Your goal: Go over the lines below, and when one contains the word "every", copy it.

Start of Records to process

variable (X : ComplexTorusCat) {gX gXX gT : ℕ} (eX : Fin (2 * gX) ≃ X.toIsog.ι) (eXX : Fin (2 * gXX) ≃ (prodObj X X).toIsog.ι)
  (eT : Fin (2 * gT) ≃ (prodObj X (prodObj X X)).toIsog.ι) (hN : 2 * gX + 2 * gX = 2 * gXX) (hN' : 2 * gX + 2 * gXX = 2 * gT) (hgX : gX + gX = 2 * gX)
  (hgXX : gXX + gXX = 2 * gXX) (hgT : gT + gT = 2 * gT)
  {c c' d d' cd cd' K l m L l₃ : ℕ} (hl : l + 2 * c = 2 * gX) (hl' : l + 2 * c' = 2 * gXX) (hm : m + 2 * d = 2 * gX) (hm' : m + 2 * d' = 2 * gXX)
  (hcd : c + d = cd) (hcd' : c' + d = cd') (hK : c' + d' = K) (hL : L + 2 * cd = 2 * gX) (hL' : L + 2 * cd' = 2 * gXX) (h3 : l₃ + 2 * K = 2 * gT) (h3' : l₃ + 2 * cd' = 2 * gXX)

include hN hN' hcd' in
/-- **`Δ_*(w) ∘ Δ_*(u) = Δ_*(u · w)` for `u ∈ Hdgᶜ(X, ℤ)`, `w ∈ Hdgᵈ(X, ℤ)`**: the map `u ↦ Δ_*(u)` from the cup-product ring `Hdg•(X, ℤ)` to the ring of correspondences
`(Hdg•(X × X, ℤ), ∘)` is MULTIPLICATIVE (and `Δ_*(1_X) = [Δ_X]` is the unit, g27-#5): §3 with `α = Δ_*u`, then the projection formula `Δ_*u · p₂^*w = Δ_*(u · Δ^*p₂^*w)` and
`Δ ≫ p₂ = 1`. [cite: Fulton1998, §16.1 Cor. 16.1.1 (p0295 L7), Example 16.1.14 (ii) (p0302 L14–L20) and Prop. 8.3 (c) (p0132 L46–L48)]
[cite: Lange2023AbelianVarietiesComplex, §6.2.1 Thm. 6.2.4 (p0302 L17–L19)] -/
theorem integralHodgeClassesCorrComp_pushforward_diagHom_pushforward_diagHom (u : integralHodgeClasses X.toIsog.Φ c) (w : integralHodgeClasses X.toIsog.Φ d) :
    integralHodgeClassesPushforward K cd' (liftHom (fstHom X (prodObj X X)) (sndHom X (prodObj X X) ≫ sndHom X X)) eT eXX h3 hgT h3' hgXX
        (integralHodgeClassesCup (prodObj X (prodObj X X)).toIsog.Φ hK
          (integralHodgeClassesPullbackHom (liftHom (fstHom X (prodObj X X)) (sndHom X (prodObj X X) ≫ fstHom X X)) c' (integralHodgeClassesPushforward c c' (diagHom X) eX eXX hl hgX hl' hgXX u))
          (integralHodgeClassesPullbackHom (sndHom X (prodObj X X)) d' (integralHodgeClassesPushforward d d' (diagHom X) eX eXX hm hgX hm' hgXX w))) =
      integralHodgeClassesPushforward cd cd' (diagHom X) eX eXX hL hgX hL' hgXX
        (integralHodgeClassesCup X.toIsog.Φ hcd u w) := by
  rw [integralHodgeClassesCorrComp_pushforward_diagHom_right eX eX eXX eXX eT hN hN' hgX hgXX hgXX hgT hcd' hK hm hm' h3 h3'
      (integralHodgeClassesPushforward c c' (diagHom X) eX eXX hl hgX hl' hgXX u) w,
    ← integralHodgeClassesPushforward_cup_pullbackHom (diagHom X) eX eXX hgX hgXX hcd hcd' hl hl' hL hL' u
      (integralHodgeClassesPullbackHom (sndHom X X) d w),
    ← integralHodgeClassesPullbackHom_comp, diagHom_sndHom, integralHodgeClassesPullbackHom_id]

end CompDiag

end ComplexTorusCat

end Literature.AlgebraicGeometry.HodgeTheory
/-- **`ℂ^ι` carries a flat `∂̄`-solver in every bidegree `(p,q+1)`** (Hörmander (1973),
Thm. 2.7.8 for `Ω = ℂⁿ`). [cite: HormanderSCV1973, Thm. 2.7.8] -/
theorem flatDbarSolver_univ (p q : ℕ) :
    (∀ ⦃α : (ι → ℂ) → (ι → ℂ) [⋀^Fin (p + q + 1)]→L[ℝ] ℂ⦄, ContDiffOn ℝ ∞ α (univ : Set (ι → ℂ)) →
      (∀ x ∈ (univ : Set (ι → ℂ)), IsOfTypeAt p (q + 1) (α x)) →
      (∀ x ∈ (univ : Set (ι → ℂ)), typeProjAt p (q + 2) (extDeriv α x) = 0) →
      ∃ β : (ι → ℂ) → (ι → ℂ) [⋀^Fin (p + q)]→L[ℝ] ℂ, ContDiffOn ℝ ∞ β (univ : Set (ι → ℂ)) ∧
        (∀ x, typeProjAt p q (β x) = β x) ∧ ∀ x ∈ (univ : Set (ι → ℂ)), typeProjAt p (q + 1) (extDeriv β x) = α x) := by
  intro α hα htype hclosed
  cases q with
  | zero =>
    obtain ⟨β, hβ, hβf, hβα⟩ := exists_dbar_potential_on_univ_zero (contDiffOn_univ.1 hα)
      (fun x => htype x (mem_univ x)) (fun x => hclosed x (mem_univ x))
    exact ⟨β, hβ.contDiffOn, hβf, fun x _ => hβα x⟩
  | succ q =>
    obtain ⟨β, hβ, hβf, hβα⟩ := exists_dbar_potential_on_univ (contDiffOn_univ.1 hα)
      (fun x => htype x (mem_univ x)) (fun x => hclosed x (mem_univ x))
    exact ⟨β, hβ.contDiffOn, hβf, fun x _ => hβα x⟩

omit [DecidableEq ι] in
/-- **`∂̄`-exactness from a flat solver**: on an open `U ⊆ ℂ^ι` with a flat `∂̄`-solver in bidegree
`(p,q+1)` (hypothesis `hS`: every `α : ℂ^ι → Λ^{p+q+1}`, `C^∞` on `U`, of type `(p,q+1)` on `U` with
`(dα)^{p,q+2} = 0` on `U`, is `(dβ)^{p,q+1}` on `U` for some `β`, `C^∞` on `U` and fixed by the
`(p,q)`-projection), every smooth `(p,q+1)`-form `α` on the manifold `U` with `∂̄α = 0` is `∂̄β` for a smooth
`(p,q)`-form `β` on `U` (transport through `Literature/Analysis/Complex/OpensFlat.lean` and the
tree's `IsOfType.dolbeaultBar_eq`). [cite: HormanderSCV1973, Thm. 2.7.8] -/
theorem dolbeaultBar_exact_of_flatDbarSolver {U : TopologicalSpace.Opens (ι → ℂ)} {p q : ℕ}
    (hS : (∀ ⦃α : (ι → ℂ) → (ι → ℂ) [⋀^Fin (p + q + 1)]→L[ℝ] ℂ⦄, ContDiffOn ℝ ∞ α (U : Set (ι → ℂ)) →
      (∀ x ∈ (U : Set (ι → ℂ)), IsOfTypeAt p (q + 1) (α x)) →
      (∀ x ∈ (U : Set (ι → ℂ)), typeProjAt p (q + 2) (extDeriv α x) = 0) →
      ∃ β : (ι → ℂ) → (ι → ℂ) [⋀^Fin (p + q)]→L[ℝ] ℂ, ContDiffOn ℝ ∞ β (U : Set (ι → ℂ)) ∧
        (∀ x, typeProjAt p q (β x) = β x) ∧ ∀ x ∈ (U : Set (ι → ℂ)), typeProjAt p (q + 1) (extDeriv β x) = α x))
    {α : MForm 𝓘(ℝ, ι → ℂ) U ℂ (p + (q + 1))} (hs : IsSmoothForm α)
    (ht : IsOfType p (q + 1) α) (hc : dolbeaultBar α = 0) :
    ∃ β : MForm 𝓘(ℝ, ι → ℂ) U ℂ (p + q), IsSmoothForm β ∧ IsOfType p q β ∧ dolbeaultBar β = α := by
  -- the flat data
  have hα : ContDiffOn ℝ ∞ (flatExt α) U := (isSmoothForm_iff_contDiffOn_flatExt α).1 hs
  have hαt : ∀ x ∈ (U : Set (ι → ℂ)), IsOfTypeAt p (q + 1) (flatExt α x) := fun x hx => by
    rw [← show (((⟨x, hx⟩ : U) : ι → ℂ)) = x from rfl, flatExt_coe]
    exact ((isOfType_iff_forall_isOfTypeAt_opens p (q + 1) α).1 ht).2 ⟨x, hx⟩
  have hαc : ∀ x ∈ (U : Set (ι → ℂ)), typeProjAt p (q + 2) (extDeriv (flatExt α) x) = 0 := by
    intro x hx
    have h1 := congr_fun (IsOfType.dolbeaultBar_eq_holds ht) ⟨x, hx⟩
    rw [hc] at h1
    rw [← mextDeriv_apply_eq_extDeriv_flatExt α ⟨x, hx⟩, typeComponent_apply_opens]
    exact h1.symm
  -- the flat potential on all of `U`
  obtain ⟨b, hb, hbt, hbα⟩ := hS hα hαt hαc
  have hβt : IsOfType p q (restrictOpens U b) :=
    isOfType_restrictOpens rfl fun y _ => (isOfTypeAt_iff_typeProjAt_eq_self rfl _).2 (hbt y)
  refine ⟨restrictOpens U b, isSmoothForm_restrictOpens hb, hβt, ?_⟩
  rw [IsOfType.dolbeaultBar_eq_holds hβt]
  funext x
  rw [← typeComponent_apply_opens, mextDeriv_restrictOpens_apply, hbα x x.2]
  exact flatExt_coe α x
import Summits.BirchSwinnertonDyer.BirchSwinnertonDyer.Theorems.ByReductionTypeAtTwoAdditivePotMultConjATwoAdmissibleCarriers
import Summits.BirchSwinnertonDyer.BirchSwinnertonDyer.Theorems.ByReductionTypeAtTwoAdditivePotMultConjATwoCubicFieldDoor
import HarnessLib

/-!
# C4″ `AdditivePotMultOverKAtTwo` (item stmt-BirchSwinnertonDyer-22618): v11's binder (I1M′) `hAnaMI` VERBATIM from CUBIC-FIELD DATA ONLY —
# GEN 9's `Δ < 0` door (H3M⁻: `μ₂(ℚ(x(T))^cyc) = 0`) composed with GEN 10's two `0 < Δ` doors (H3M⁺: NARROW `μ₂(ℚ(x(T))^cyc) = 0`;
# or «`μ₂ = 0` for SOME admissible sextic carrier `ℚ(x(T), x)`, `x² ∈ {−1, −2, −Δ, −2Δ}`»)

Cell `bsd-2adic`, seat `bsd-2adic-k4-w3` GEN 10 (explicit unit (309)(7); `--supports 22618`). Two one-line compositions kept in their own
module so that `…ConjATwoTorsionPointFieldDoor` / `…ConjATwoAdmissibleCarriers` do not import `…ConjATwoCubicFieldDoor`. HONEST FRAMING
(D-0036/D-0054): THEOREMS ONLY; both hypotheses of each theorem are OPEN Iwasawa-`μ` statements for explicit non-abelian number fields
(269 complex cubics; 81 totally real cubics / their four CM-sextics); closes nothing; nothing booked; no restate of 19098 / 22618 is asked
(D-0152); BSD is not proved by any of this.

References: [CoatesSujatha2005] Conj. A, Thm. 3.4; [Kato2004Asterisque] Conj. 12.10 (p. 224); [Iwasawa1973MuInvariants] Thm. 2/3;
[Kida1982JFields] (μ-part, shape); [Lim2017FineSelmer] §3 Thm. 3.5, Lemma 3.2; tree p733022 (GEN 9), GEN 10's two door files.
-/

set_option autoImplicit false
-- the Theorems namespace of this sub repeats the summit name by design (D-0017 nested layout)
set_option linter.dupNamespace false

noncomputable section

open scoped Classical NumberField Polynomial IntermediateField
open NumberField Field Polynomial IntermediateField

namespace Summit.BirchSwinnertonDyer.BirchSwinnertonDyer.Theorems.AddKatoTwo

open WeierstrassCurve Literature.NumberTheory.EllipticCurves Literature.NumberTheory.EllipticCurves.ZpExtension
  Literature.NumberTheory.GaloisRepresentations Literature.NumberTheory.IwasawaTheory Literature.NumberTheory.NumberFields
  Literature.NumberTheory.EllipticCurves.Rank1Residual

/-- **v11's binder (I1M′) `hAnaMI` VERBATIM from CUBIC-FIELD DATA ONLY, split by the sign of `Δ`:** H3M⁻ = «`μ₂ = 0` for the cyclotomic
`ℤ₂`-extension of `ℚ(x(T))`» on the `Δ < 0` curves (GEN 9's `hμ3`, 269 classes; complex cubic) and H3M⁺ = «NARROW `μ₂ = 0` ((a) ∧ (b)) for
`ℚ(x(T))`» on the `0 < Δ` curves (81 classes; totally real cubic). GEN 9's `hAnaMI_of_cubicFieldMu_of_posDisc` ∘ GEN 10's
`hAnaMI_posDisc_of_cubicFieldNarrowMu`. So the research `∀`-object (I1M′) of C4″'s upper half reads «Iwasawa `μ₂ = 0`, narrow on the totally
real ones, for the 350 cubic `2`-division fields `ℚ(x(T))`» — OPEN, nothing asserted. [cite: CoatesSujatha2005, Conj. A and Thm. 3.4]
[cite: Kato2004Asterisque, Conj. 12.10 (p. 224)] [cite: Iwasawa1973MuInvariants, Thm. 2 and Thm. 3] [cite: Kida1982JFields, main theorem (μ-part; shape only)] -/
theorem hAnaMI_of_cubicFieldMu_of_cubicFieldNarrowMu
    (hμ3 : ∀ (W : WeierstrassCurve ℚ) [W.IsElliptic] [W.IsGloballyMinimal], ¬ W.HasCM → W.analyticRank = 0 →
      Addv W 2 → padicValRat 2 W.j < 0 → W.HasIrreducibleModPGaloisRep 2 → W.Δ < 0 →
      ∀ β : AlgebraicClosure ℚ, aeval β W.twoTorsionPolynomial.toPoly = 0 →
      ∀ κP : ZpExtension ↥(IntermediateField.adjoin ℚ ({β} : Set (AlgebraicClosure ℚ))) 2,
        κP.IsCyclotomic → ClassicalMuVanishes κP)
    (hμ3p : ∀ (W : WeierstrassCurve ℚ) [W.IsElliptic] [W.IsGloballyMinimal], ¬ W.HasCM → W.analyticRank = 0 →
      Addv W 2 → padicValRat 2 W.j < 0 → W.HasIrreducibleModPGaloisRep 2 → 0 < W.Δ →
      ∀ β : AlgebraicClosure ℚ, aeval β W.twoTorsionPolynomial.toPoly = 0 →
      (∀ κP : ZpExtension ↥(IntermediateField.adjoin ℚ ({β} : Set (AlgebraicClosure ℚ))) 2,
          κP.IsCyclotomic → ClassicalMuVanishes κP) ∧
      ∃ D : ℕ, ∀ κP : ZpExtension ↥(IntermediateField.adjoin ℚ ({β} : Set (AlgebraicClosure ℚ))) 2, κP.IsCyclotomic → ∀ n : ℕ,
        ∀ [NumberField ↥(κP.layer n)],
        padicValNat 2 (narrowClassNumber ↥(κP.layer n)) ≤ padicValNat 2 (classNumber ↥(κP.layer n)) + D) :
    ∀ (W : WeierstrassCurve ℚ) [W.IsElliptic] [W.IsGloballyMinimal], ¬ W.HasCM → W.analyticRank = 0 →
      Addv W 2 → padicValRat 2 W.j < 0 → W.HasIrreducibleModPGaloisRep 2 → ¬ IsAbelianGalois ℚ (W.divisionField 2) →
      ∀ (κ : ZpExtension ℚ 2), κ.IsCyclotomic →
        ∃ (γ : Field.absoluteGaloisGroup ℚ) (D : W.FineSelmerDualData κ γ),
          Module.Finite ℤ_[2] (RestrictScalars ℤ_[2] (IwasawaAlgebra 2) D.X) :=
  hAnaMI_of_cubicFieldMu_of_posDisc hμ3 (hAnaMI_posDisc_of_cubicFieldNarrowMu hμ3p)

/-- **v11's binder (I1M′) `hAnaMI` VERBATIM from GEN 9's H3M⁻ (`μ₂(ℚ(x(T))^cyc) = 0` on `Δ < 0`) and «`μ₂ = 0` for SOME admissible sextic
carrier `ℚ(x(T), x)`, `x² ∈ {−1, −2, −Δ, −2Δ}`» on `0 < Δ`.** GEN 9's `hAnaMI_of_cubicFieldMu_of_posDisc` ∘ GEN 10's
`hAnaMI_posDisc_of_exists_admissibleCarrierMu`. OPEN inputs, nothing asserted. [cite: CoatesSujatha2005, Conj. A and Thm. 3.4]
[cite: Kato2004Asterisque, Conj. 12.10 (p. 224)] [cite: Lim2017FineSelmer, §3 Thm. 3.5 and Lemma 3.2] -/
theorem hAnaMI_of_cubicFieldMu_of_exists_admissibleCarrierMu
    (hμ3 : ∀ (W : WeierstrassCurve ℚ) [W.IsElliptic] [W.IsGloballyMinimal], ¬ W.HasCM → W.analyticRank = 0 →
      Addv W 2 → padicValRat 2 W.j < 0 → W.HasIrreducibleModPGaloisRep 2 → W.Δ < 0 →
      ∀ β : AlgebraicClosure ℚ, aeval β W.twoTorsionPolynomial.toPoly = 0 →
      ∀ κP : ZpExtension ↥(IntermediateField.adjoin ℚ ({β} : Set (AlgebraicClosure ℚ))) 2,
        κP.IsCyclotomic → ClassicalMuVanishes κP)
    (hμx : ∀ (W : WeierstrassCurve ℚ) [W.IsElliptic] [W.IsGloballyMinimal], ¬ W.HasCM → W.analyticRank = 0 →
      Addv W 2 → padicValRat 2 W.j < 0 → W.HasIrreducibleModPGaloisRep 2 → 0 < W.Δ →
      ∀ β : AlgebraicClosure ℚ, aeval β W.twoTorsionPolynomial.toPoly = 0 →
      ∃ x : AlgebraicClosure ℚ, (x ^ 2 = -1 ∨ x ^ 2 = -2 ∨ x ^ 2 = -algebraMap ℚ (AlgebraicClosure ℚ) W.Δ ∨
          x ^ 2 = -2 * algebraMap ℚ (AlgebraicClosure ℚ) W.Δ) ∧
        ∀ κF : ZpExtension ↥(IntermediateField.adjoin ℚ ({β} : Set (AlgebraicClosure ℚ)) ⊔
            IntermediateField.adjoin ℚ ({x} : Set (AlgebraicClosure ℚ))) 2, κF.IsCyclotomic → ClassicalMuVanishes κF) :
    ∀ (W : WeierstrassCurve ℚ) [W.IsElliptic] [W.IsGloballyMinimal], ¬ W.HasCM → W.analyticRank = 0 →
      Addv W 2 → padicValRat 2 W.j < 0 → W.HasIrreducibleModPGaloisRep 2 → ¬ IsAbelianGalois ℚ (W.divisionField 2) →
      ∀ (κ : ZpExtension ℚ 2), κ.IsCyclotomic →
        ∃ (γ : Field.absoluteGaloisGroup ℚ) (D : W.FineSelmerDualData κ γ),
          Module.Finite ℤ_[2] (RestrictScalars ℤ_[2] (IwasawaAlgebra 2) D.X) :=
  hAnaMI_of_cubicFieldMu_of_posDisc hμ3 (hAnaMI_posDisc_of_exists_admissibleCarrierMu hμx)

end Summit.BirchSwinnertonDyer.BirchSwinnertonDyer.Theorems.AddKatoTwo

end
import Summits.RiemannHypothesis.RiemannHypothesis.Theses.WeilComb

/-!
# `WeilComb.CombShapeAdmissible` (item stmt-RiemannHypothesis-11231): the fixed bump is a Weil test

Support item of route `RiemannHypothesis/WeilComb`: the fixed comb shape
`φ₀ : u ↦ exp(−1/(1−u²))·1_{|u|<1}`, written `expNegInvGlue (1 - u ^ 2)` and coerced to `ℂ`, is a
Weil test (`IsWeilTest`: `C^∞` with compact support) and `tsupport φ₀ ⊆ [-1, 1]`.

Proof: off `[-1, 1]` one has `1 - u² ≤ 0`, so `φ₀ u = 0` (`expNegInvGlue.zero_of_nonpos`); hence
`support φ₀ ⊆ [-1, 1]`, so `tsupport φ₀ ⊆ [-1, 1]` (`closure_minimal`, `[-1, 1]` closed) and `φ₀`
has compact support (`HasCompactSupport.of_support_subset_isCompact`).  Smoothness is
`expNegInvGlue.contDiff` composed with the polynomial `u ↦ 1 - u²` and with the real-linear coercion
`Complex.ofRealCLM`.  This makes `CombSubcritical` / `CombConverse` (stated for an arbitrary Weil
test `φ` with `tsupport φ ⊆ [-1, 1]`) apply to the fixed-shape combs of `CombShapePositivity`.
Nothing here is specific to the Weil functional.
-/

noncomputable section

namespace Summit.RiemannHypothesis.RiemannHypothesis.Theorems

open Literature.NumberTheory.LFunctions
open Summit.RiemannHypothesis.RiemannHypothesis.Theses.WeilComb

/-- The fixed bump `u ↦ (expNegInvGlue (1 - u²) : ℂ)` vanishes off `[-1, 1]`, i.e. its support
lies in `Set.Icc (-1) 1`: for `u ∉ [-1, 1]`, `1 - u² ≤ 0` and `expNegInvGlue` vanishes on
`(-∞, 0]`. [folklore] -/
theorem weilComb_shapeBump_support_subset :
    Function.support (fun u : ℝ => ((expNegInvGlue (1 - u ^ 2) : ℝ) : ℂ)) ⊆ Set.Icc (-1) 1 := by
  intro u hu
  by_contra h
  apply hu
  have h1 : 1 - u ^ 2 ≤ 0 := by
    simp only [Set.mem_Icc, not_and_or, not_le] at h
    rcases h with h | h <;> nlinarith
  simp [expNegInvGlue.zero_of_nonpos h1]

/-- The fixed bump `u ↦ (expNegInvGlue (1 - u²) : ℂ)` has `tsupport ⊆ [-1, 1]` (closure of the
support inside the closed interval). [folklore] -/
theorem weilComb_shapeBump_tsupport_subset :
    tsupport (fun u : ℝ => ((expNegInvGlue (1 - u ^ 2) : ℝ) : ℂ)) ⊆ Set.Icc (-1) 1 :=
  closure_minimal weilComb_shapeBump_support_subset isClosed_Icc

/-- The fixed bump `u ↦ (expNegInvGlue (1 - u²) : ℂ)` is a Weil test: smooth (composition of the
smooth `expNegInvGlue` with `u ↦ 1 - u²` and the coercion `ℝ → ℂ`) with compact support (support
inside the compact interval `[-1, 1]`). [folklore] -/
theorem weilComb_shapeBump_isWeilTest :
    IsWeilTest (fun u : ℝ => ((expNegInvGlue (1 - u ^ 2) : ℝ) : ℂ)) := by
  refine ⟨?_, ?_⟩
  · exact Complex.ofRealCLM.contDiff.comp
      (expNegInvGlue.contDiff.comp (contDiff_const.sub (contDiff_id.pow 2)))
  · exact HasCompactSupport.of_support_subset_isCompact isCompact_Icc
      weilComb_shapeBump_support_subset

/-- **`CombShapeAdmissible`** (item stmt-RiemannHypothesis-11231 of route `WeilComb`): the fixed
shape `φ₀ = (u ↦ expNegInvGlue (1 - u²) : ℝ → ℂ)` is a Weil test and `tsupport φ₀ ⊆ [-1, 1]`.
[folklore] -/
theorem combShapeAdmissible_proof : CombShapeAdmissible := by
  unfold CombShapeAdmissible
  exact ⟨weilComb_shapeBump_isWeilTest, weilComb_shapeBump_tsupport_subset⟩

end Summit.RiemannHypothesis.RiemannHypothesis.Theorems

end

End of Records to process

Exercise output:
/-- **`ℂ^ι` carries a flat `∂̄`-solver in every bidegree `(p,q+1)`** (Hörmander (1973),
`(p,q+1)` (hypothesis `hS`: every `α : ℂ^ι → Λ^{p+q+1}`, `C^∞` on `U`, of type `(p,q+1)` on `U` with
`(p,q)`-projection), every smooth `(p,q+1)`-form `α` on the manifold `U` with `∂̄α = 0` is `∂̄β` for a smooth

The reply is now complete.